To verify native structure and function of recombinant CBU_0656:

• Structural Integrity Assessment:

  • Circular dichroism spectroscopy to analyze secondary structure elements

  • Differential scanning fluorimetry to determine thermal stability

  • NMR HSQC experiments for tertiary structure fingerprinting

  • Size exclusion chromatography to confirm expected oligomeric state

• Functional Validation:

  • Develop activity assays based on predicted function from bioinformatics

  • Compare with native protein isolated from C. burnetii (if feasible)
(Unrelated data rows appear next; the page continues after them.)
/-! ## §2 File 1's chart-ray instance with the letter bounds as binders on the curve -/

section ChartRay

open scoped Matrix.Norms.L2Operator

variable {nM : Type*} [Fintype nM] [DecidableEq nM] [Nonempty nM]
variable {𝒴 𝒴' 𝒳 𝒵 ℬ : Type*} [NormedAddCommGroup 𝒴] [NormedSpace ℂ 𝒴] [CompleteSpace 𝒴]
  [NormedAddCommGroup 𝒴'] [NormedSpace ℂ 𝒴'] [NormedAddCommGroup 𝒳] [NormedSpace ℂ 𝒳] [CompleteSpace 𝒳]
  [NormedAddCommGroup 𝒵] [NormedSpace ℂ 𝒵] [NormedAddCommGroup ℬ] [NormedSpace ℂ ℬ]
variable {n : ℕ} {𝒢 : 𝒵 →L[ℂ] 𝒴} {W𝒱 : 𝒴 → 𝒵} {B₀ C₄ a₃ : ℝ}

/-- **END-II's `hE` FOR THE WILSON PART ON THE LD CHAIN'S CHART RAYS, LETTER BOUNDS AS BINDERS ON THE CURVE.**  File 1's
`hE_landau_wilsonSquares` with `κ_w p·‖Y‖`, `κ_c p·‖Y‖` replaced by DISPLAYED per-plaquette bounds ON THE CURVE
`Z_x σ = landauExp … (σ • cplx x)`: `‖ℓ (Z_x σ)‖ ≤ a p` for every letter and `‖Σ_{ℓ∈ℓw p} ℓ (Z_x σ)‖ ≤ s₁ p` (the curl)
on the disc `‖σ‖ < r_Φ∕S`; budget `Σ_{p∈P_w} |β|(d_p + S_p)S_p ≤ H̄`, `S_p = s₁ p + expTail₂(m_w a p)`.  The chain's
point∕ray binders ((P2) `h𝒢`, (P4) `hW`, (118)∕(121), (103) `hH₁`, (75) `hΦ…`, (44), `hι`, (46), (54)), the real
structure with SKEW weight read-outs and the frozen unitary background plaquettes `B_p` (`‖B_p − 1‖ ≤ d_p`) VERBATIM
from file 1.  CONCLUSION: END-II's `hE` for `𝓔_W y := Σ_{p∈P_w} β(1 − Re tr(B_p·holOf (ℓw p) Z y)∕N)` with
`B_𝓔 = 3H̄∕(r_Φ∕S − 1)`. [folklore] -/
theorem hE_landau_wilsonSquares_of_discBounds {𝔭 : Type*} {W : Set (Fin n → ℝ)} {Pw : Finset 𝔭} {S : ℝ}
    (hS : 0 < S) (hWS : W ⊆ closedBall (0 : Fin n → ℝ) S)
    (h𝒢 : ∀ f, ‖𝒢 f‖ ≤ B₀ * ‖f‖) (hW : Prop4Hyp W𝒱 C₄ a₃) (hB₀ : 0 < B₀) (hC₄ : 0 ≤ C₄)
    {b ε₄ : ℝ} (hε₄ : 0 ≤ ε₄) (hdom : 2 * (ε₄ + B₀ * b) ≤ a₃)
    (hself : B₀ * C₄ * (ε₄ + B₀ * b) ^ 2 ≤ ε₄) (hcontr : 4 * B₀ * C₄ * (ε₄ + B₀ * b) < 1)
    (H₁ : ℬ →L[ℂ] 𝒴) (hH₁ : ∀ B, ‖H₁ B‖ ≤ B₀ * ‖B‖)
    {Φ : (Fin n → ℂ) → ℬ} {rΦ : ℝ} (hΦd : DifferentiableOn ℂ Φ (ball 0 rΦ)) (hΦ0 : Φ 0 = 0)
    (hΦ : ∀ z ∈ ball (0 : Fin n → ℂ) rΦ, ‖Φ z‖ < b) (hSr : S < rΦ)
    {C : 𝒴' → 𝒳} {C₂ R : ℝ} (hC₂ : 0 ≤ C₂) (hCq : ∀ Z : 𝒴', ‖Z‖ < R → ‖C Z‖ ≤ C₂ * ‖Z‖ ^ 2)
    (hCd : DifferentiableOn ℂ C (ball 0 R)) (ι : 𝒴 →L[ℂ] 𝒴') (hι : ∀ Y, ‖ι Y‖ ≤ ‖Y‖) (H : 𝒳 →L[ℂ] 𝒴)
    (hH : ∀ X, ‖H X‖ ≤ B₀ * ‖X‖) (hq : 9 * C₂ * B₀ * (ε₄ + B₀ * b) < 1) (hRC : 3 * (ε₄ + B₀ * b) ≤ R)
    -- weight read-outs, lengths, and the letter ∕ curl bounds ON THE CURVE (DISPLAYED)
    (ℓw : 𝔭 → List (𝒴 →L[ℂ] Matrix nM nM ℂ)) {mw : ℕ} (hlenw : ∀ p ∈ Pw, (ℓw p).length ≤ mw) {a s₁ : 𝔭 → ℝ}
    (ha0 : ∀ p ∈ Pw, 0 ≤ a p)
    (hZℓ : ∀ x ∈ W, ∀ σ ∈ ball (0 : ℂ) (rΦ / S), ∀ p ∈ Pw, ∀ ℓ ∈ ℓw p,
      ‖ℓ (landauExp C ι H (4 * C₂ * (ε₄ + B₀ * b) ^ 2)
        (solAt 𝒢 0 W𝒱 ε₄ (0 : 𝒵) (H₁ (Φ (σ • cplx x))) + H₁ (Φ (σ • cplx x))))‖ ≤ a p)
    (hZcurl : ∀ x ∈ W, ∀ σ ∈ ball (0 : ℂ) (rΦ / S), ∀ p ∈ Pw,
      ‖((ℓw p).map fun ℓ => ℓ (landauExp C ι H (4 * C₂ * (ε₄ + B₀ * b) ^ 2)
        (solAt 𝒢 0 W𝒱 ε₄ (0 : 𝒵) (H₁ (Φ (σ • cplx x))) + H₁ (Φ (σ • cplx x))))).sum‖ ≤ s₁ p)
    -- the real structure (chain (A)) with SKEW weight read-outs (chain (E))
    (𝓡𝒴 : AddSubgroup 𝒴) (h𝓡𝒴 : IsClosed (𝓡𝒴 : Set 𝒴)) (𝓡𝒵 : AddSubgroup 𝒵) (𝓡𝒴' : AddSubgroup 𝒴')
    (𝓡𝒳 : AddSubgroup 𝒳) (h𝓡𝒳 : IsClosed (𝓡𝒳 : Set 𝒳)) (𝓡ℬ : AddSubgroup ℬ)
    (h𝒢r : ∀ f ∈ 𝓡𝒵, 𝒢 f ∈ 𝓡𝒴) (hWr : ∀ Y ∈ 𝓡𝒴, W𝒱 Y ∈ 𝓡𝒵) (hιr : ∀ Y ∈ 𝓡𝒴, ι Y ∈ 𝓡𝒴')
    (hHr : ∀ X ∈ 𝓡𝒳, H X ∈ 𝓡𝒴) (hCr : ∀ Z ∈ 𝓡𝒴', C Z ∈ 𝓡𝒳) (hH₁r : ∀ B ∈ 𝓡ℬ, H₁ B ∈ 𝓡𝒴)
    (hΦr : ∀ y : Fin n → ℝ, ‖y‖ ≤ S → Φ (cplx y) ∈ 𝓡ℬ)
    (hskew : ∀ p ∈ Pw, ∀ ℓ ∈ ℓw p, ∀ Y ∈ 𝓡𝒴, ℓ Y ∈ skewAdjoint (Matrix nM nM ℂ))
    -- the frozen background plaquettes (N-ne7cp1-g31-2): unitary, `‖B_p − 1‖ ≤ d_p` (DISPLAYED)
    (Bp : 𝔭 → Matrix nM nM ℂ) {d : 𝔭 → ℝ} (hBu : ∀ p ∈ Pw, Bp p ∈ unitary (Matrix nM nM ℂ))
    (hBd : ∀ p ∈ Pw, ‖Bp p - 1‖ ≤ d p)
    -- the budget, second order per plaquette
    {β Hbar : ℝ}
    (hsum : ∑ p ∈ Pw, |β| * (d p + (s₁ p + expTail₂ (mw * a p))) * (s₁ p + expTail₂ (mw * a p)) ≤ Hbar) :
    ∀ x ∈ W, ∀ c : ℝ, 1 / 2 ≤ c → c ≤ 1 →
      (fun y => ∑ p ∈ Pw, β * (1 - (Matrix.trace (Bp p * holOf (ℓw p) (fun y => landauExp C ι H
        (4 * C₂ * (ε₄ + B₀ * b) ^ 2) (solAt 𝒢 0 W𝒱 ε₄ (0 : 𝒵) (H₁ (Φ (cplx y))) + H₁ (Φ (cplx y)))) y)).re /
          Fintype.card nM)) (c • x) ≤
      (fun y => ∑ p ∈ Pw, β * (1 - (Matrix.trace (Bp p * holOf (ℓw p) (fun y => landauExp C ι H
        (4 * C₂ * (ε₄ + B₀ * b) ^ 2) (solAt 𝒢 0 W𝒱 ε₄ (0 : 𝒵) (H₁ (Φ (cplx y))) + H₁ (Φ (cplx y)))) y)).re /
          Fintype.card nM)) x +
        (1 - c) * (3 * Hbar / (rΦ / S - 1)) := by
  -- the chain's curve along the chart ray
  set Zc : (Fin n → ℝ) → ℂ → 𝒴 := fun x σ =>
    landauExp C ι H (4 * C₂ * (ε₄ + B₀ * b) ^ 2)
      (solAt 𝒢 0 W𝒱 ε₄ (0 : 𝒵) (H₁ (Φ (σ • cplx x))) + H₁ (Φ (σ • cplx x))) with hZc
  have hRad1 : 1 < rΦ / S := by rw [lt_div_iff₀ hS]; linarith
  have hRad : 0 < rΦ / S := one_pos.trans hRad1
  have hb : 0 < b := (norm_nonneg _).trans_lt (hΦ 0 (mem_ball_self (hS.trans hSr)))
  have ha : 0 < B₀ * b := mul_pos hB₀ hb
  have hΛ : ∀ Y : 𝒴, ‖(0 : 𝒴 →L[ℂ] 𝒴) Y‖ ≤ 0 * ‖Y‖ := fun Y => by simp
  have hself' : B₀ * 0 + 0 * (ε₄ + B₀ * b) + B₀ * C₄ * (ε₄ + B₀ * b) ^ 2 ≤ ε₄ := by simpa using hself
  have hcontr' : 0 + 4 * B₀ * C₄ * (ε₄ + B₀ * b) < 1 := by simpa using hcontr
  have hray := fun x (hx : x ∈ W) =>
    rayData_chart H₁ hH₁ hB₀ hΦd hΦ0 hΦ hS (mem_closedBall_zero_iff.1 (hWS hx))
  have hcurve : ∀ x ∈ W, DifferentiableOn ℂ (Zc x) (ball 0 (rΦ / S)) := fun x hx =>
    (landauCurve_along h𝒢 hΛ hW hB₀.le hC₄ le_rfl hε₄ hdom hself' hcontr' hRad
      (currentData_zero (𝒵 := 𝒵) (rΦ / S)).1 (hray x hx).1 (currentData_zero (𝒵 := 𝒵) (rΦ / S)).2.1
      (hray x hx).2.2.1 rfl (hray x hx).2.1 hC₂ hCq hCd ι hι H hH hq hRC).1
  -- the flat centre: `Zc x 0 = 0`
  have hε4a : 0 < ε₄ + B₀ * b := by linarith
  have hZ0 : ∀ x, Zc x 0 = 0 := fun x => by
    simp only [hZc, zero_smul, hΦ0, map_zero]
    rw [solAt_zero_zero h𝒢 hΛ hW hB₀.le hC₄ le_rfl hε₄ ha hdom hself' hcontr', zero_add]
    exact landauExp_zero hC₂ hCq hCd hι hB₀.le hH hq hRC hε4a
  -- real chart points of the window: the exponent field is real, the weight letters skew
  have hreal : ∀ x ∈ W, ∀ c : ℝ, 0 ≤ c → c ≤ 1 → ∀ p ∈ Pw, ∀ ℓ ∈ ℓw p,
      ℓ (Zc x (c : ℂ)) ∈ skewAdjoint (Matrix nM nM ℂ) := by
    intro x hx c hc0 hc1 p hp ℓ hℓ
    have hy : ‖c • x‖ ≤ S := by
      rw [norm_smul, Real.norm_of_nonneg hc0]
      exact (mul_le_of_le_one_left (norm_nonneg _) hc1).trans (mem_closedBall_zero_iff.1 (hWS hx))
    have hmem := landauField_mem_real h𝒢 hW hB₀ hC₄ hε₄ hdom hself hcontr H₁ hH₁ hΦ hSr hC₂ hCq hCd ι hι H hH hq hRC
      𝓡𝒴 h𝓡𝒴 𝓡𝒵 𝓡𝒴' 𝓡𝒳 h𝓡𝒳 𝓡ℬ h𝒢r hWr hιr hHr hCr hH₁r hΦr hy
    have e : Zc x (c : ℂ) = landauExp C ι H (4 * C₂ * (ε₄ + B₀ * b) ^ 2)
        (solAt 𝒢 0 W𝒱 ε₄ (0 : 𝒵) (H₁ (Φ (cplx (c • x)))) + H₁ (Φ (cplx (c • x)))) := by
      simp only [hZc, ofReal_smul_cplx]
    rw [e]
    exact hskew p hp ℓ hℓ _ hmem
  -- file 1's §3 on the letter curves `σ ↦ ℓ (Zc x σ)`
  refine hE_of_wilsonPlaquettes (fun _ => Pw) (fun _ p => Bp p) (fun x p => (ℓw p).map fun ℓ => fun σ => ℓ (Zc x σ))
    (R := rΦ / S) (β := β) (Hbar := Hbar) (d := fun _ p => d p) (a := fun _ p => a p)
    (s₁ := fun _ p => s₁ p) (m := mw) hRad1 (fun x _ p hp => hBu p hp) (fun x _ p hp => hBd p hp)
    (fun x _ p hp => by simpa using hlenw p hp) (fun x hx p hp X hX => ?_) (fun x hx p hp X hX => ?_)
    (fun x _ p hp => ha0 p hp) (fun x hx p hp X hX w hw => ?_) (fun x hx p hp w hw => ?_)
    (fun x hx p hp c hc0 hc1 X hX => ?_) (fun x _ => hsum)
    (𝓔 := fun y => ∑ p ∈ Pw, β * (1 - (Matrix.trace (Bp p * holOf (ℓw p) (fun y => landauExp C ι H
        (4 * C₂ * (ε₄ + B₀ * b) ^ 2) (solAt 𝒢 0 W𝒱 ε₄ (0 : 𝒵) (H₁ (Φ (cplx y))) + H₁ (Φ (cplx y)))) y)).re /
          Fintype.card nM))
    (fun x hx c hc0 hc1 => ?_)
  · -- holomorphy of a letter curve
    obtain ⟨ℓ, -, rfl⟩ := List.mem_map.1 hX
    exact ℓ.differentiable.comp_differentiableOn (hcurve x hx)
  · -- vanishing at the flat centre
    obtain ⟨ℓ, -, rfl⟩ := List.mem_map.1 hX
    simp [hZ0 x]
  · -- per-letter bound (the binder on the curve)
    obtain ⟨ℓ, hℓ, rfl⟩ := List.mem_map.1 hX
    exact hZℓ x hx w hw p hp ℓ hℓ
  · -- the curl bound (the binder on the curve)
    have e : ((((ℓw p).map fun ℓ => fun σ => ℓ (Zc x σ)).map fun X => X w)) = (ℓw p).map fun ℓ => ℓ (Zc x w) := by
      rw [List.map_map]; rfl
    rw [e]
    exact hZcurl x hx w hw p hp
  · -- skew letters on the real segment
    obtain ⟨ℓ, hℓ, rfl⟩ := List.mem_map.1 hX
    exact hreal x hx c hc0 hc1 p hp ℓ hℓ
  · -- the dictionary
    refine Finset.sum_congr rfl fun p _ => ?_
    have e : ((((ℓw p).map fun ℓ => fun σ => ℓ (Zc x σ)).map fun X => X (c : ℂ)).map exp).prod =
        holOf (ℓw p) (fun y => landauExp C ι H (4 * C₂ * (ε₄ + B₀ * b) ^ 2)
          (solAt 𝒢 0 W𝒱 ε₄ (0 : 𝒵) (H₁ (Φ (cplx y))) + H₁ (Φ (cplx y)))) (c • x) := by
      simp only [holOf_apply, wordExp, List.map_map, Function.comp_def, hZc, ofReal_smul_cplx]
    rw [e]

/-! ## §3 The pinned instance: letter bounds through the reading `π𝒴` and leaf-07's `z_pin` -/

variable {P𝒴 P𝒴' P𝒳 Pℬ : Type*} [NormedAddCommGroup P𝒴] [NormedSpace ℂ P𝒴] [NormedAddCommGroup P𝒴']
  [NormedSpace ℂ P𝒴'] [NormedAddCommGroup P𝒳] [NormedSpace ℂ P𝒳] [NormedAddCommGroup Pℬ] [NormedSpace ℂ Pℬ]

/-- **END-II's `hE` FOR THE FAR (AND NEAR) WEIGHT PLAQUETTES, PINNED.**  Data: §2's flat chain binders; a reading
`π𝒴, π𝒴′, π𝒳, πℬ` of the chain's spaces (S69's `WSup (pinW δ′ ϖ)`, DISPLAYED as maps) with leaf-07-g6's PINNED chain
binders VERBATIM (`hGWp` with `q_W < 1`, `hCp`, `hιp`, `hHp` with `k = L_C c_ι B_H < 1`, `hH₁p`, `hΦp` on the chart
ball);
PINNED read-out binders `‖ℓ Y‖ ≤ κ_w p·‖π𝒴 Y‖` (each letter of `ℓw p`) and `‖Σ_{ℓ∈ℓw p} ℓ Y‖ ≤ κ_c p·‖π𝒴 Y‖` (the curl)
— S69 (B) `norm_readOut_le_of_blind`'s output shape, `κ p = ‖ℓ‖e^{−δ′ϖ(p)}` for a read-out blind off pin depth `ϖ(p)`;
budget `Σ_{p∈P_w} |β|(d_p + S_p)S_p ≤ H̄` with `S_p = κ_c p·z_pin + expTail₂(m_w κ_w p z_pin)`,
**`z_pin = B₁ₚbₚ∕((1 − q_W)(1 − L_C c_ι B_H))`** (leaf-07's S70 (iv)).  CONCLUSION: END-II's `hE` for the Wilson ray
profile
`𝓔_W` with `B_𝓔 = 3H̄∕(r_Φ∕S − 1)` — §2 with `a p = κ_w p·z_pin`, `s₁ p = κ_c p·z_pin`, the curve's pinned size from
`ShellMeasureLandauPinnedField.norm_sub_landauField_chart_le` BY NAME on the complex chart ray (`smul_cplx_mem_ball`).
The located `H̄` is §4. [folklore] -/
theorem hE_landau_wilsonSquares_pinned {𝔭 : Type*} {W : Set (Fin n → ℝ)} {Pw : Finset 𝔭} {S : ℝ}
    (hS : 0 < S) (hWS : W ⊆ closedBall (0 : Fin n → ℝ) S)
    (h𝒢 : ∀ f, ‖𝒢 f‖ ≤ B₀ * ‖f‖) (hW : Prop4Hyp W𝒱 C₄ a₃) (hB₀ : 0 < B₀) (hC₄ : 0 ≤ C₄)
    {b ε₄ : ℝ} (hε₄ : 0 ≤ ε₄) (hdom : 2 * (ε₄ + B₀ * b) ≤ a₃)
    (hself : B₀ * C₄ * (ε₄ + B₀ * b) ^ 2 ≤ ε₄) (hcontr : 4 * B₀ * C₄ * (ε₄ + B₀ * b) < 1)
    (H₁ : ℬ →L[ℂ] 𝒴) (hH₁ : ∀ B, ‖H₁ B‖ ≤ B₀ * ‖B‖)
    {Φ : (Fin n → ℂ) → ℬ} {rΦ : ℝ} (hΦd : DifferentiableOn ℂ Φ (ball 0 rΦ)) (hΦ0 : Φ 0 = 0)
    (hΦ : ∀ z ∈ ball (0 : Fin n → ℂ) rΦ, ‖Φ z‖ < b) (hSr : S < rΦ)
    {C : 𝒴' → 𝒳} {C₂ R : ℝ} (hC₂ : 0 ≤ C₂) (hCq : ∀ Z : 𝒴', ‖Z‖ < R → ‖C Z‖ ≤ C₂ * ‖Z‖ ^ 2)
    (hCd : DifferentiableOn ℂ C (ball 0 R)) (ι : 𝒴 →L[ℂ] 𝒴') (hι : ∀ Y, ‖ι Y‖ ≤ ‖Y‖) (H : 𝒳 →L[ℂ] 𝒴)
    (hH : ∀ X, ‖H X‖ ≤ B₀ * ‖X‖) (hq : 9 * C₂ * B₀ * (ε₄ + B₀ * b) < 1) (hRC : 3 * (ε₄ + B₀ * b) ≤ R)
    -- the reading and leaf-07's pinned chain binders (DISPLAYED)
    (π𝒴 : 𝒴 →L[ℂ] P𝒴) (π𝒴' : 𝒴' →L[ℂ] P𝒴') (π𝒳 : 𝒳 →L[ℂ] P𝒳) (πℬ : ℬ →L[ℂ] Pℬ) {qW LC cι BH B₁p bp : ℝ}
    (hGWp : ∀ Y Y', ‖Y‖ < ε₄ + B₀ * b → ‖Y'‖ < ε₄ + B₀ * b →
      ‖π𝒴 (𝒢 (W𝒱 Y)) - π𝒴 (𝒢 (W𝒱 Y'))‖ ≤ qW * ‖π𝒴 Y - π𝒴 Y'‖) (hqW : qW < 1)
    (hCp : ∀ A A' : 𝒴', ‖A‖ < R → ‖A'‖ < R → ‖π𝒳 (C A) - π𝒳 (C A')‖ ≤ LC * ‖π𝒴' A - π𝒴' A'‖)
    (hιp : ∀ Y, ‖π𝒴' (ι Y)‖ ≤ cι * ‖π𝒴 Y‖) (hHp : ∀ X, ‖π𝒴 (H X)‖ ≤ BH * ‖π𝒳 X‖)
    (hLC : 0 ≤ LC) (hcι : 0 ≤ cι) (hBH : 0 ≤ BH) (hk : LC * cι * BH < 1)
    (hB₁p : 0 ≤ B₁p) (hH₁p : ∀ B, ‖π𝒴 (H₁ B)‖ ≤ B₁p * ‖πℬ B‖)
    (hΦp : ∀ z ∈ ball (0 : Fin n → ℂ) rΦ, ‖πℬ (Φ z)‖ ≤ bp) (hbp : 0 ≤ bp)
    -- weight read-outs with PINNED letter ∕ curl constants (S69 (B)'s output shape, DISPLAYED), lengths
    (ℓw : 𝔭 → List (𝒴 →L[ℂ] Matrix nM nM ℂ)) {κw κc : 𝔭 → ℝ} (hκw : ∀ p ∈ Pw, 0 ≤ κw p)
    (hκc : ∀ p ∈ Pw, 0 ≤ κc p)
    (hℓwπ : ∀ p ∈ Pw, ∀ ℓ ∈ ℓw p, ∀ Y, ‖ℓ Y‖ ≤ κw p * ‖π𝒴 Y‖)
    (hcurlπ : ∀ p ∈ Pw, ∀ Y, ‖((ℓw p).map fun ℓ => ℓ Y).sum‖ ≤ κc p * ‖π𝒴 Y‖)
    {mw : ℕ} (hlenw : ∀ p ∈ Pw, (ℓw p).length ≤ mw)
    -- the real structure (chain (A)) with SKEW weight read-outs (chain (E))
    (𝓡𝒴 : AddSubgroup 𝒴) (h𝓡𝒴 : IsClosed (𝓡𝒴 : Set 𝒴)) (𝓡𝒵 : AddSubgroup 𝒵) (𝓡𝒴' : AddSubgroup 𝒴')
    (𝓡𝒳 : AddSubgroup 𝒳) (h𝓡𝒳 : IsClosed (𝓡𝒳 : Set 𝒳)) (𝓡ℬ : AddSubgroup ℬ)
    (h𝒢r : ∀ f ∈ 𝓡𝒵, 𝒢 f ∈ 𝓡𝒴) (hWr : ∀ Y ∈ 𝓡𝒴, W𝒱 Y ∈ 𝓡𝒵) (hιr : ∀ Y ∈ 𝓡𝒴, ι Y ∈ 𝓡𝒴')
    (hHr : ∀ X ∈ 𝓡𝒳, H X ∈ 𝓡𝒴) (hCr : ∀ Z ∈ 𝓡𝒴', C Z ∈ 𝓡𝒳) (hH₁r : ∀ B ∈ 𝓡ℬ, H₁ B ∈ 𝓡𝒴)
    (hΦr : ∀ y : Fin n → ℝ, ‖y‖ ≤ S → Φ (cplx y) ∈ 𝓡ℬ)
    (hskew : ∀ p ∈ Pw, ∀ ℓ ∈ ℓw p, ∀ Y ∈ 𝓡𝒴, ℓ Y ∈ skewAdjoint (Matrix nM nM ℂ))
    -- the frozen background plaquettes (N-ne7cp1-g31-2)
    (Bp : 𝔭 → Matrix nM nM ℂ) {d : 𝔭 → ℝ} (hBu : ∀ p ∈ Pw, Bp p ∈ unitary (Matrix nM nM ℂ))
    (hBd : ∀ p ∈ Pw, ‖Bp p - 1‖ ≤ d p)
    -- the budget, second order per plaquette, in `z_pin`
    {β Hbar : ℝ}
    (hsum : ∑ p ∈ Pw, |β| * (d p + (κc p * (B₁p * bp / ((1 - qW) * (1 - LC * cι * BH))) +
        expTail₂ (mw * (κw p * (B₁p * bp / ((1 - qW) * (1 - LC * cι * BH))))))) *
      (κc p * (B₁p * bp / ((1 - qW) * (1 - LC * cι * BH))) +
        expTail₂ (mw * (κw p * (B₁p * bp / ((1 - qW) * (1 - LC * cι * BH)))))) ≤ Hbar) :
    ∀ x ∈ W, ∀ c : ℝ, 1 / 2 ≤ c → c ≤ 1 →
      (fun y => ∑ p ∈ Pw, β * (1 - (Matrix.trace (Bp p * holOf (ℓw p) (fun y => landauExp C ι H
        (4 * C₂ * (ε₄ + B₀ * b) ^ 2) (solAt 𝒢 0 W𝒱 ε₄ (0 : 𝒵) (H₁ (Φ (cplx y))) + H₁ (Φ (cplx y)))) y)).re /
          Fintype.card nM)) (c • x) ≤
      (fun y => ∑ p ∈ Pw, β * (1 - (Matrix.trace (Bp p * holOf (ℓw p) (fun y => landauExp C ι H
        (4 * C₂ * (ε₄ + B₀ * b) ^ 2) (solAt 𝒢 0 W𝒱 ε₄ (0 : 𝒵) (H₁ (Φ (cplx y))) + H₁ (Φ (cplx y)))) y)).re /
          Fintype.card nM)) x +
        (1 - c) * (3 * Hbar / (rΦ / S - 1)) := by
  set zpin : ℝ := B₁p * bp / ((1 - qW) * (1 - LC * cι * BH)) with hzpin
  have hk1 : 0 < 1 - LC * cι * BH := by linarith
  have hs1 : 0 < 1 - qW := by linarith
  have hz : 0 ≤ zpin := div_nonneg (mul_nonneg hB₁p hbp) (mul_pos hs1 hk1).le
  -- the pinned size of the field on the complex chart ray (leaf-07's S70 (iv))
  have hZπ : ∀ x ∈ W, ∀ σ ∈ ball (0 : ℂ) (rΦ / S),
      ‖π𝒴 (landauExp C ι H (4 * C₂ * (ε₄ + B₀ * b) ^ 2)
        (solAt 𝒢 0 W𝒱 ε₄ (0 : 𝒵) (H₁ (Φ (σ • cplx x))) + H₁ (Φ (σ • cplx x))))‖ ≤ zpin := fun x hx σ hσ =>
    (norm_sub_landauField_chart_le π𝒴 π𝒴' π𝒳 πℬ h𝒢 hW hB₀ hC₄ hε₄ hdom hself hcontr hH₁ hΦ0 hΦ hC₂ hCq hCd hι hH
      hq hRC hGWp hqW hCp hιp hHp hLC hcι hBH hk hB₁p hH₁p hΦp
      (smul_cplx_mem_ball hS (mem_closedBall_zero_iff.1 (hWS hx)) hσ)).2
  refine hE_landau_wilsonSquares_of_discBounds hS hWS h𝒢 hW hB₀ hC₄ hε₄ hdom hself hcontr H₁ hH₁ hΦd hΦ0 hΦ hSr
    hC₂ hCq hCd ι hι H hH hq hRC ℓw hlenw (a := fun p => κw p * zpin) (s₁ := fun p => κc p * zpin)
    (fun p hp => mul_nonneg (hκw p hp) hz) (fun x hx σ hσ p hp ℓ hℓ => ?_) (fun x hx σ hσ p hp => ?_)
    𝓡𝒴 h𝓡𝒴 𝓡𝒵 𝓡𝒴' 𝓡𝒳 h𝓡𝒳 𝓡ℬ h𝒢r hWr hιr hHr hCr hH₁r hΦr hskew Bp hBu hBd (by simpa [hzpin] using hsum)
  · exact (hℓwπ p hp ℓ hℓ _).trans (mul_le_mul_of_nonneg_left (hZπ x hx σ hσ) (hκw p hp))
  · exact (hcurlπ p hp _).trans (mul_le_mul_of_nonneg_left (hZπ x hx σ hσ) (hκc p hp))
  • Assess binding to predicted interaction partners

  • Evaluate ability to complement CBU_0656 knockout phenotypes

• Post-Translational Modification Analysis:

  • Mass spectrometry to identify modifications present in native vs. recombinant protein

  • Phosphoproteomic analysis if phosphorylation is suspected

  • Consider expression in eukaryotic systems if modifications are critical

  • Site-directed mutagenesis of putative modification sites

• Folding Assessment:

  • Limited proteolysis to probe for exposed flexible regions

  • Intrinsic fluorescence to assess tertiary structure around tryptophan residues

  • Antibody recognition if conformation-specific antibodies are available

  • Computational comparison with predicted structure models

The appropriate validation methods depend on the suspected function of CBU_0656, but structural analysis should always precede functional studies to ensure proper protein folding.